BCNF decomposition query

Question

I have a relation R(A, B, C, D) with functional dependencies ABC --> D and D --> A.

The question was, does this have a BCNF, and the answer was as follows:

(c) ABCD is not in BCNF since D --> A and D is not a key. However, if we split up R as AD, BCD, we cannot preserve the dependency ABC --> D. So there is no BCNF decomposition.

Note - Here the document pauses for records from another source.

/-!
# Potentially de Rham is de Rham: `V_pW|_{Γ_{K_v}}` is de Rham as soon as some `K'`-model of `W ×_K K'` is de Rham at a
# place `v' ∣ v` of a finite extension `K'/K` (proofs only)

Topic `NumberTheory/PAdicHodge`; namespace `Literature.NumberTheory.PAdicHodge`. THEOREMS ONLY (no definition, no named fact, no
instance, no `sorry`).

The DESCENT half of the potentially-good sector of hDR, abstracted from the ordinary file `DeRhamEllipticGoodOrdinaryAbove` (whose
steps (2a) base change, (2b) towers, (3) Brinon–Conrad descent are repeated here with the per-curve de Rham theorem replaced by a
HYPOTHESIS), plus isogeny/isomorphism invariance (`DeRhamEllipticIsogeny`, `isIsogenous_smul`):

* `isDeRham_restrictedRationalTateRep_of_isDeRham_baseChange_above` — `W/K`, `v ∣ p`, `K'/K` finite, `v' ∣ v`: if
  `V_p(W ×_K K')|_{Γ_{K'_{v'}}}` is de Rham (for the canonical `p`-adic structures on `K'_{v'}`), then `V_pW|_{Γ_{K_v}}` is de Rham;
* `isDeRham_restrictedRationalTateRep_of_isDeRham_isogenous_above` — the same with `W ×_K K'` replaced by any `K'`-ISOGENOUS curve
  `W₀/K'` (`IsIsogenous (W.baseChange K') W₀`);
* `isDeRham_restrictedRationalTateRep_of_isDeRham_smul_baseChange_above` — the same with the `K'`-isomorphic model `C • (W ×_K K')`,
  `C` an admissible change of variables over `K'` (the shape in which a GOOD MODEL over `𝒪_{K'_{v'}}` is presented: rescaling by a
  uniformizer power is defined over `K'`, not over `K`);
* `…_rat_…` specialisations at `K = ℚ`, `v` the place above `p` (the binder shape of the BSD files: `(p : 𝓞 ℚ) ∈ v.asIdeal`).

Motivation (BSD route EdixhovenFibreFiveSeven, crux K★ `stmt-BirchSwinnertonDyer-22226`, line `kato-lever`, stub hDR on the three
potentially SUPERSINGULAR starred cells): there `W/ℚ` has additive reduction at `p ∈ {5, 7}` and acquires good supersingular reduction
over `K' = ℚ(p^{1/e})`, `e ∈ {3, 4, 6}`, through the rescaled model `C • (W ×_ℚ K')`, `C = (p^{k/e}, r, s, t)`; the de Rham-ness of
that model at `K'_{v'}` is the (ramified-coefficient) period computation, and this file turns it into the hDR binder at `ℚ_v`. BSD is
not proved by any of this; hDR stays cite-only.

## References
* [BrinonConrad2009] O. Brinon, B. Conrad, *CMI notes on p-adic Hodge theory* (2009), Prop. 6.3.8 (de Rham descent/ascent).
* [FontaineAsterisque223III] J.-M. Fontaine, Astérisque 223 (1994), Exp. III §1.5 (admissibility is isomorphism-invariant).
* [SilvermanAEC2009] J. H. Silverman, *AEC* (2009), III.3.1(b), III.7, VII.5.
-/

noncomputable section

open Field ValuativeRel NumberField IsDedekindDomain

namespace Literature.NumberTheory.PAdicHodge

open Literature.NumberTheory.GaloisRepresentations
open Literature.NumberTheory.GaloisRepresentations.IsNonarchimedeanLocalField
open Literature.NumberTheory.EllipticCurves WeierstrassCurve
open Literature.NumberTheory.Automorphic

/-- **Potentially de Rham ⇒ de Rham (base change form).** `W/K` elliptic over a number field, `v ∣ p` a place of `K`, `K'/K` a
finite extension with a place `v' ∣ v`; if `V_p(W ×_K K')|_{Γ_{K'_{v'}}}` is de Rham for `B_dR(K'_{v'})` (hypothesis `h1`, for the
canonical `p`-adic structures on `K'_{v'}`), then `V_pW|_{Γ_{K_v}}` is de Rham for `B_dR(K_v)`.
[cite: BrinonConrad2009, Prop. 6.3.8] [cite: FontaineAsterisque223III, Exp. III §1.5] -/
theorem isDeRham_restrictedRationalTateRep_of_isDeRham_baseChange_above
    {K : Type} [Field K] [NumberField K] (W : WeierstrassCurve K) [W.IsElliptic] {p : ℕ} [Fact p.Prime]
    {K' : Type} [Field K'] [NumberField K'] [Algebra K K']
    (v : HeightOneSpectrum (𝓞 K)) (v' : HeightOneSpectrum (𝓞 K')) [v'.asIdeal.LiesOver v.asIdeal]
    (hv' : (p : 𝓞 K') ∈ v'.asIdeal)
    (h1 : ∀ [CharZero (v'.adicCompletion K')] [Fact (¬ IsUnit (p : integerC (v'.adicCompletion K')))]
      [IsAdicComplete (Ideal.span {(p : integerC (v'.adicCompletion K'))}) (integerC (v'.adicCompletion K'))]
      (hp' : valuation (v'.adicCompletion K') p < 1) [Algebra ℚ_[p] (v'.adicCompletion K')],
      GaloisRep.IsDeRham (bdRPeriodRingData (F := v'.adicCompletion K') (p := p) hp')
        (restrictedRationalTateRep (W.baseChange K') (v'.adicCompletion K') p))
    [CharZero (v.adicCompletion K)] [Fact (¬ IsUnit (p : integerC (v.adicCompletion K)))]
    [IsAdicComplete (Ideal.span {(p : integerC (v.adicCompletion K))}) (integerC (v.adicCompletion K))]
    (hp : valuation (v.adicCompletion K) p < 1) [Algebra ℚ_[p] (v.adicCompletion K)] :
    GaloisRep.IsDeRham (bdRPeriodRingData (F := v.adicCompletion K) (p := p) hp)
      (restrictedRationalTateRep W (v.adicCompletion K) p) := by
  -- the `p`-adic field `F = K'_{v'}` and its structures
  have hp' : valuation (v'.adicCompletion K') (p : v'.adicCompletion K') < 1 :=
    LocalField.valuation_adicCompletion_natCast_lt_one v' p hv'
  haveI : CharZero (v'.adicCompletion K') := LocalField.charZero_adicCompletion v'
  haveI : Fact (¬ IsUnit ((p : ℕ) : integerC (v'.adicCompletion K'))) := ⟨not_isUnit_natCast_integerC hp'⟩
  haveI : IsAdicComplete (Ideal.span {((p : ℕ) : integerC (v'.adicCompletion K'))}) (integerC (v'.adicCompletion K')) :=
    isAdicComplete_integerC_natCast hp'
  letI : Algebra ℚ_[p] (v'.adicCompletion K') := LocalField.padicAlgebra (v'.adicCompletion K') p hp'
  letI : Algebra (v.adicCompletion K) (v'.adicCompletion K') := (adicCompletionOfLiesOver K K' v v').toAlgebra
  haveI : IsScalarTower K (v.adicCompletion K) (v'.adicCompletion K') := isScalarTower_adicCompletionOfLiesOver v v'
  haveI : Module.Finite ℚ_[p] (W.rationalTateModule p) := W.finite_rationalTateModule p
  set 𝔅 := bdRPeriodRingData (F := v'.adicCompletion K') (p := p) hp' with h𝔅
  set ρ := W.rationalTateGaloisRep p (W.continuous_rationalGaloisRepTate_holds p) with hρ
  -- (1) the hypothesis for `W ×_K K'` at `v'`
  have h1' : GaloisRep.IsDeRham 𝔅 (restrictedRationalTateRep (W.baseChange K') (v'.adicCompletion K') p) := h1 hp'
  -- (2a) base change `V_p(W_{K'})|_{Γ_{K'_{v'}}} ≅ (V_pW|_{Γ_{K'}})|_{Γ_{K'_{v'}}}`
  have h2 : 𝔅.IsAdmissible ((ρ.restrictField K').restrictField (v'.adicCompletion K')) := by
    refine (𝔅.isAdmissible_iff_of_equiv ((ρ.restrictField K').restrictField (v'.adicCompletion K'))
      (restrictedRationalTateRep (W.baseChange K') (v'.adicCompletion K') p)
      (rationalTateModuleEquiv W K' p) fun σ x => ?_).2 h1'
    exact rationalTateModuleEquiv_rationalGaloisRepTate W K' p (absGaloisRestrict K' (v'.adicCompletion K') σ) x
  -- (2b) towers: `K ⊆ K' ⊆ K'_{v'}` and `K ⊆ K_v ⊆ K'_{v'}`
  have h3 : 𝔅.IsAdmissible (ρ.restrictField (v'.adicCompletion K')) :=
    (GaloisRep.isAdmissible_restrictField_restrictField_iff (K₀ := K) (F₀ := K') 𝔅 ρ).1 h2
  have h4 : 𝔅.IsAdmissible ((ρ.restrictField (v.adicCompletion K)).restrictField (v'.adicCompletion K')) :=
    (GaloisRep.isAdmissible_restrictField_restrictField_iff (K₀ := K) (F₀ := v.adicCompletion K) 𝔅 ρ).2 h3
  -- (3) descent along `K_v → K'_{v'}`
  exact isDeRham_of_isDeRham_restrictField (K := v.adicCompletion K) (L := v'.adicCompletion K')
    (continuous_adicCompletionOfLiesOver K K' v v') hp hp' (restrictedRationalTateRep W (v.adicCompletion K) p) h4

/-- **Potentially de Rham ⇒ de Rham (isogenous-model form).** As `isDeRham_restrictedRationalTateRep_of_isDeRham_baseChange_above`,
with the de Rham hypothesis placed on any curve `W₀/K'` ISOGENOUS over `K'` to `W ×_K K'` (an isogeny induces a `Γ_{K'}`-equivariant
isomorphism of rational Tate modules, `isDeRham_restrictedRationalTateRep_iff_of_isIsogenous`).
[cite: BrinonConrad2009, Prop. 6.3.8] [cite: SilvermanAEC2009, III.7.4] -/
theorem isDeRham_restrictedRationalTateRep_of_isDeRham_isogenous_above
    {K : Type} [Field K] [NumberField K] (W : WeierstrassCurve K) [W.IsElliptic] {p : ℕ} [Fact p.Prime]
    {K' : Type} [Field K'] [NumberField K'] [Algebra K K']
    (v : HeightOneSpectrum (𝓞 K)) (v' : HeightOneSpectrum (𝓞 K')) [v'.asIdeal.LiesOver v.asIdeal]
    (hv' : (p : 𝓞 K') ∈ v'.asIdeal) (W₀ : WeierstrassCurve K') [W₀.IsElliptic] (hiso : IsIsogenous (W.baseChange K') W₀)
    (h1 : ∀ [CharZero (v'.adicCompletion K')] [Fact (¬ IsUnit (p : integerC (v'.adicCompletion K')))]
      [IsAdicComplete (Ideal.span {(p : integerC (v'.adicCompletion K'))}) (integerC (v'.adicCompletion K'))]
      (hp' : valuation (v'.adicCompletion K') p < 1) [Algebra ℚ_[p] (v'.adicCompletion K')],
      GaloisRep.IsDeRham (bdRPeriodRingData (F := v'.adicCompletion K') (p := p) hp')
        (restrictedRationalTateRep W₀ (v'.adicCompletion K') p))
    [CharZero (v.adicCompletion K)] [Fact (¬ IsUnit (p : integerC (v.adicCompletion K)))]
    [IsAdicComplete (Ideal.span {(p : integerC (v.adicCompletion K))}) (integerC (v.adicCompletion K))]
    (hp : valuation (v.adicCompletion K) p < 1) [Algebra ℚ_[p] (v.adicCompletion K)] :
    GaloisRep.IsDeRham (bdRPeriodRingData (F := v.adicCompletion K) (p := p) hp)
      (restrictedRationalTateRep W (v.adicCompletion K) p) := by
  refine isDeRham_restrictedRationalTateRep_of_isDeRham_baseChange_above W v v' hv' (fun hp' ↦ ?_) hp
  exact (isDeRham_restrictedRationalTateRep_iff_of_isIsogenous hp' hiso).2 (h1 hp')
/-- ★★ **(M3r)-LOCAL, SHARP ENGINE FORM WITHOUT TRANSVERSALITY (fibre-flat exemption).**  Under the loop α-guard at `U₀` (standing range), for every countable family of
thresholds `Γ i : (coarse chart) → (fine chart) → ℝ` real-analytic in the fine variable on an open window `O₀ ∋ 0`: open windows `O ∋ 0` (`O ⊆ O₀`), `D ∋ ψ_{U₀}(0)` such that
every measurable `r ≥ 0` bounded on `O`, zero off `O`, and continuous at each `A ∈ O` at which every `Γ i (ψ_{U₀} A) ·` is non-zero OR vanishes identically near `A` along the
fibre `ψ_{U₀}⁻¹(ψ_{U₀} A)`, has under `ψ_{U₀}` a push-forward density w.r.t. `⊗η` CONTINUOUS on `D` — dag-n09-w3's
`AnalyticSubmersion.exists_continuousOn_density_map_of_analytic_submersion_sharp_fibreFlat` over dag-n09-w4's `measurable_chartRead_avgFun`, `analyticAt_chartRead_avgFun`,
`fderiv_chartRead_avgFun_range_eq_top`. [cite: Balaban1987RG1, (0.4) p.253, (2.1)–(2.10) pp.265–267; EvansGariepy1992, §3.4.3 Thm 2; Mityagin2015, Prop. 1] -/
theorem sharpEngineFace_chartRead_avgFun_fibreFlat (hj : j + 1 ≤ P.m + P.K) {α : ℝ} (hα : ∀ c i, dist1 (loopHol U₀ c i) ≤ α) (hα24 : α ≤ 1 / 24)
    (hαδ : α < deltaSU (Fin N)) (hαL : 157 * α < ((P.L : ℝ) ^ (P.d - 1))⁻¹)
    {ι : Type*} [Countable ι]
    {Γ : ι → (PBond P (j + 1) → (specialUnitaryLogChart (Fin N)).lie) → (PBond P j → (specialUnitaryLogChart (Fin N)).lie) → ℝ}
    {O₀ : Set (PBond P j → (specialUnitaryLogChart (Fin N)).lie)} (hO₀ : IsOpen O₀) (h0 : (0 : PBond P j → (specialUnitaryLogChart (Fin N)).lie) ∈ O₀)
    (hΓan : ∀ i y, AnalyticOnNhd ℝ (Γ i y) O₀) :
    ∃ O : Set (PBond P j → (specialUnitaryLogChart (Fin N)).lie), IsOpen O ∧ (0 : PBond P j → (specialUnitaryLogChart (Fin N)).lie) ∈ O ∧ O ⊆ O₀ ∧
      ∃ D : Set (PBond P (j + 1) → (specialUnitaryLogChart (Fin N)).lie), IsOpen D ∧
      (fun (A : PBond P j → (specialUnitaryLogChart (Fin N)).lie) (c : PBond P (j + 1)) =>
        (isChartRep_specialUnitaryGroup (n := Fin N)).logChart
          (avgFun (expMeanLogSU (n := Fin N)) (fun b => (isChartRep_specialUnitaryGroup (n := Fin N)).expChart (A b) * U₀ b) c *
            (avgFun (expMeanLogSU (n := Fin N)) U₀ c)⁻¹)) 0 ∈ D ∧
      ∀ r : (PBond P j → (specialUnitaryLogChart (Fin N)).lie) → ℝ, Measurable r → (∀ A, 0 ≤ r A) →
        (∀ A ∈ O, (∀ i, Γ i ((fun (A : PBond P j → (specialUnitaryLogChart (Fin N)).lie) (c : PBond P (j + 1)) =>
            (isChartRep_specialUnitaryGroup (n := Fin N)).logChart
              (avgFun (expMeanLogSU (n := Fin N)) (fun b => (isChartRep_specialUnitaryGroup (n := Fin N)).expChart (A b) * U₀ b) c *
                (avgFun (expMeanLogSU (n := Fin N)) U₀ c)⁻¹)) A) A ≠ 0 ∨
          ∀ᶠ A' in 𝓝[(fun (A : PBond P j → (specialUnitaryLogChart (Fin N)).lie) (c : PBond P (j + 1)) =>
            (isChartRep_specialUnitaryGroup (n := Fin N)).logChart
              (avgFun (expMeanLogSU (n := Fin N)) (fun b => (isChartRep_specialUnitaryGroup (n := Fin N)).expChart (A b) * U₀ b) c *
                (avgFun (expMeanLogSU (n := Fin N)) U₀ c)⁻¹)) ⁻¹'
              {(fun (A : PBond P j → (specialUnitaryLogChart (Fin N)).lie) (c : PBond P (j + 1)) =>
                (isChartRep_specialUnitaryGroup (n := Fin N)).logChart
                  (avgFun (expMeanLogSU (n := Fin N)) (fun b => (isChartRep_specialUnitaryGroup (n := Fin N)).expChart (A b) * U₀ b) c *
                    (avgFun (expMeanLogSU (n := Fin N)) U₀ c)⁻¹)) A}] A,
            Γ i ((fun (A : PBond P j → (specialUnitaryLogChart (Fin N)).lie) (c : PBond P (j + 1)) =>
              (isChartRep_specialUnitaryGroup (n := Fin N)).logChart
                (avgFun (expMeanLogSU (n := Fin N)) (fun b => (isChartRep_specialUnitaryGroup (n := Fin N)).expChart (A b) * U₀ b) c *
                  (avgFun (expMeanLogSU (n := Fin N)) U₀ c)⁻¹)) A) A' = 0) → ContinuousAt r A) →
        (∃ C₀ : ℝ, ∀ A ∈ O, r A ≤ C₀) → (∀ A, A ∉ O → r A = 0) →
        ∃ I : (PBond P (j + 1) → (specialUnitaryLogChart (Fin N)).lie) → ℝ, ContinuousOn I D ∧ (∀ w, 0 ≤ I w) ∧
          ∀ A' : Set (PBond P (j + 1) → (specialUnitaryLogChart (Fin N)).lie), MeasurableSet A' → A' ⊆ D →
            ((Measure.pi fun _ : PBond P j => η).withDensity fun A => ENNReal.ofReal (r A))
                ((fun (A : PBond P j → (specialUnitaryLogChart (Fin N)).lie) (c : PBond P (j + 1)) =>
                  (isChartRep_specialUnitaryGroup (n := Fin N)).logChart
                    (avgFun (expMeanLogSU (n := Fin N)) (fun b => (isChartRep_specialUnitaryGroup (n := Fin N)).expChart (A b) * U₀ b) c *
                      (avgFun (expMeanLogSU (n := Fin N)) U₀ c)⁻¹)) ⁻¹' A') =
              ∫⁻ w in A', ENNReal.ofReal (I w) ∂(Measure.pi fun _ : PBond P (j + 1) => η) := by
  haveI : (Measure.pi fun _ : PBond P j => η).IsAddHaarMeasure := Measure.pi.isAddHaarMeasure _
  haveI : (Measure.pi fun _ : PBond P (j + 1) => η).IsAddHaarMeasure := Measure.pi.isAddHaarMeasure _
  have hsmall : ∀ c, Small (expMeanLogSU (n := Fin N)) U₀ c := fun c i => lt_of_le_of_lt (hα c i) hαδ
  exact exists_continuousOn_density_map_of_analytic_submersion_sharp_fibreFlat
    (Measure.pi fun _ : PBond P j => η) (Measure.pi fun _ : PBond P (j + 1) => η)
    (measurable_chartRead_avgFun (P := P) (j := j) U₀)
    (analyticAt_chartRead_avgFun (P := P) (j := j) U₀ hsmall)
    (fderiv_chartRead_avgFun_range_eq_top (P := P) (j := j) hj hα hα24 hαδ hαL) hO₀ h0 hΓan
include hσ in
/-- **The orthogonal projection `P.space → W` intertwines `P.archRepCM` with `σbar`**: `p_W (R(s u) v) = σbar u (p_W v)` — `p_W` commutes with the unitary regular
action of the archimedean element `archLift u` leaving `W` invariant (★ `ClosedSubrep.starProjection_map_apply`). [cite: Dixmier1977, §13.1.2] [cite: BorelJacquetCorvallis1979, §4.6] -/
theorem orthogonalProjection_intertwines (u : (uFormGroup (Fin 2) (Fin 1)).carrier) (v : P.space.toSubmodule) :
    (W.toSubmodule.orthogonalProjectionOnto.comp P.space.toSubmodule.subtypeL) (P.archRepCM ι T hT u v) =
      σbar u ((W.toSubmodule.orthogonalProjectionOnto.comp P.space.toSubmodule.subtypeL) v) := by
  apply Subtype.ext
  have hπu : (((Gp L H).rightRegular μ).restrict (archToAdelic (↥(maximalRealSubfield L)) L (IsCMField.complexConj L) 3 H)).IsUnitary :=
    ((Gp L H).isUnitary_rightRegular μ).restrict _
  rw [coe_descend_apply W hσ, ContinuousLinearMap.comp_apply, ContinuousLinearMap.comp_apply]
  change ((W.toSubmodule.orthogonalProjectionOnto (((P.archRepCM ι T hT u v : P.space.toSubmodule) : (Gp L H).L2 μ)) : W.toSubmodule) : (Gp L H).L2 μ) =
    (Gp L H).rightRegular μ (cmArchSectionUForm L ι H T hT u) ((W.toSubmodule.orthogonalProjectionOnto (v : (Gp L H).L2 μ) : W.toSubmodule) : (Gp L H).L2 μ)
  rw [DiscreteAutomorphicRep.coe_archRep_apply, Submodule.coe_orthogonalProjectionOnto_apply, Submodule.coe_orthogonalProjectionOnto_apply,
    ← archToAdelic_archLift L ι H T hT u]
  exact W.starProjection_map_apply hπu (archLift L ι H T hT u) (v : (Gp L H).L2 μ)

include hσ hW in
/-- **The inclusion `W ↪ P.space` intertwines `σbar` with `P.archRepCM`** (same identity read on `W`). [cite: BorelJacquetCorvallis1979, §4.3 and §4.6] -/
theorem inclusion_intertwines (u : (uFormGroup (Fin 2) (Fin 1)).carrier) (w : W.toSubmodule) :
    (⟨Submodule.inclusion hW, continuous_inclusion hW⟩ : W.toSubmodule →L[ℂ] P.space.toSubmodule) (σbar u w) =
      P.archRepCM ι T hT u ((⟨Submodule.inclusion hW, continuous_inclusion hW⟩ : W.toSubmodule →L[ℂ] P.space.toSubmodule) w) := by
  apply Subtype.ext
  change ((σbar u w : W.toSubmodule) : (Gp L H).L2 μ) = ((P.archRepCM ι T hT u ⟨(w : (Gp L H).L2 μ), hW w.2⟩ : P.space.toSubmodule) : (Gp L H).L2 μ)
  rw [coe_descend_apply W hσ, DiscreteAutomorphicRep.coe_archRep_apply]

-- nested subtype carriers `H_K^∞(σbar) ⊆ W ⊆ L²` and `archModuleCM ⊆ P.space ⊆ L²`: `isDefEq` through the coercion layers (the `HasOrthogonalProjection` ∕
-- `CompleteSpace ↥W` instance path and `archModuleCM = harishChandraSpace _`) times out at the default 200k (measured); passes at 1.6M in < 30 s wall
set_option maxHeartbeats 1600000 in
include hσ hW in
/-- **THE TOKEN**: for a closed `G′_∞`-block `W ≤ P.space` with descent `σbar` whose Harish-Chandra module is non-zero, the orthogonal projection induces a NON-ZERO
`(𝔤, K)`-map `P.archModuleCM → H_K^∞(σbar)` (★ `Intertwiner.harishChandraMap`, `…_repK`, `…_repLie`; non-zero because it restricts to the identity on the image of
`H_K^∞(σbar)` under the inclusion) — `HasToken P (H_K^∞(σbar))`. [cite: FlathCorvallis1979, Thm. 3 and Thm. 4] [cite: BorelJacquetCorvallis1979, §4.6]
[cite: Rogawski1990, §14.5 p. 237] -/
theorem hasToken_harishChandra_of_closedSubrep (hc : σbar.IsStronglyContinuous)
    [Nontrivial (harishChandraSpace (uFormGroup (Fin 2) (Fin 1)) σbar)] :
    HasToken L H ι T hT μ P (harishChandraSpace (uFormGroup (Fin 2) (Fin 1)) σbar) (harishChandraRepK (uFormGroup (Fin 2) (Fin 1)) σbar)
      (harishChandraRepLie (uFormGroup (Fin 2) (Fin 1)) σbar hc) := by
  -- the two bounded intertwiners
  have hT₀ := orthogonalProjection_intertwines (ι := ι) (T := T) (hT := hT) P W hσ
  have hi := inclusion_intertwines (ι := ι) (T := T) (hT := hT) P W hW hσ
  have hPc : (P.archRepCM ι T hT).IsStronglyContinuous :=
    P.isStronglyContinuous_archRep (uFormGroup (Fin 2) (Fin 1)) (cmArchSectionUForm L ι H T hT) (continuous_cmArchSectionUForm L ι H T hT)
  refine ⟨Intertwiner.harishChandraMap (uFormGroup (Fin 2) (Fin 1)) hT₀, fun k w => ?_, fun X w => ?_, ?_⟩
  · exact Intertwiner.harishChandraMap_repK (uFormGroup (Fin 2) (Fin 1)) hT₀ k w
  · exact Intertwiner.harishChandraMap_repLie (uFormGroup (Fin 2) (Fin 1)) hT₀ hPc hc X w
  · -- non-zero: `p_W ∘ incl = id` on `H_K^∞(σbar)`
    obtain ⟨w, hw⟩ := exists_ne (0 : harishChandraSpace (uFormGroup (Fin 2) (Fin 1)) σbar)
    intro h0
    have h1 : Intertwiner.harishChandraMap (uFormGroup (Fin 2) (Fin 1)) hT₀ (Intertwiner.harishChandraMap (uFormGroup (Fin 2) (Fin 1)) hi w) = 0 := by
      rw [h0]; rfl
    have h2 : (Intertwiner.harishChandraMap (uFormGroup (Fin 2) (Fin 1)) hT₀ (Intertwiner.harishChandraMap (uFormGroup (Fin 2) (Fin 1)) hi w) :
        W.toSubmodule) = (w : W.toSubmodule) := by
      have h3 : W.toSubmodule.orthogonalProjectionOnto (((w : W.toSubmodule)) : (Gp L H).L2 μ) = (w : W.toSubmodule) :=
        Submodule.orthogonalProjectionOnto_mem_subspace_eq_self (w : W.toSubmodule)
      rw [Intertwiner.coe_harishChandraMap_apply, Intertwiner.coe_harishChandraMap_apply, ContinuousLinearMap.comp_apply, Submodule.subtypeL_apply]
      exact h3
    rw [h1, Submodule.coe_zero] at h2
    exact hw (Subtype.ext h2.symm)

Now my question is, I understand that ABC->D cannot be preserved if you split the relation R into R1(A,D) and R2(BCD) but what if you changed R2(BCD) to R2(ABCD). Wouldn't that preserve it then? Is there any reason we cannot do that?

Answer 1

You are taking "So there is no BCNF decomposition" out of context in two ways. There is no (lossless) BCNF decomposition (1) into relations that are all smaller (per comment) (2) that preserves all FDs (per comment).

From this answer:

[O]ne can always losslessly decompose to 3NF while preserving FDs but BCNF might not preserve them. Nevertheless it's a lossless decomposition: the components, if holding projections of the original, will join to the original. But whenever the original would have had a given value, the components should be projections of it. (If they're not, an error has been made, so we want the DBMS to constrain the components appropriately.) So it is necessary but sufficient to constrain the components to be projections of the original. ABC is trivially so (because it is a key). This leaves us needing to require that AD = ABCD PROJECT {DA}. We say that the components must satisfy that "equality dependency".

You can always non-loss decompose to 5NF. You just might have to add equality dependency constraints if you want to constrain the components per the unpreserved FDs.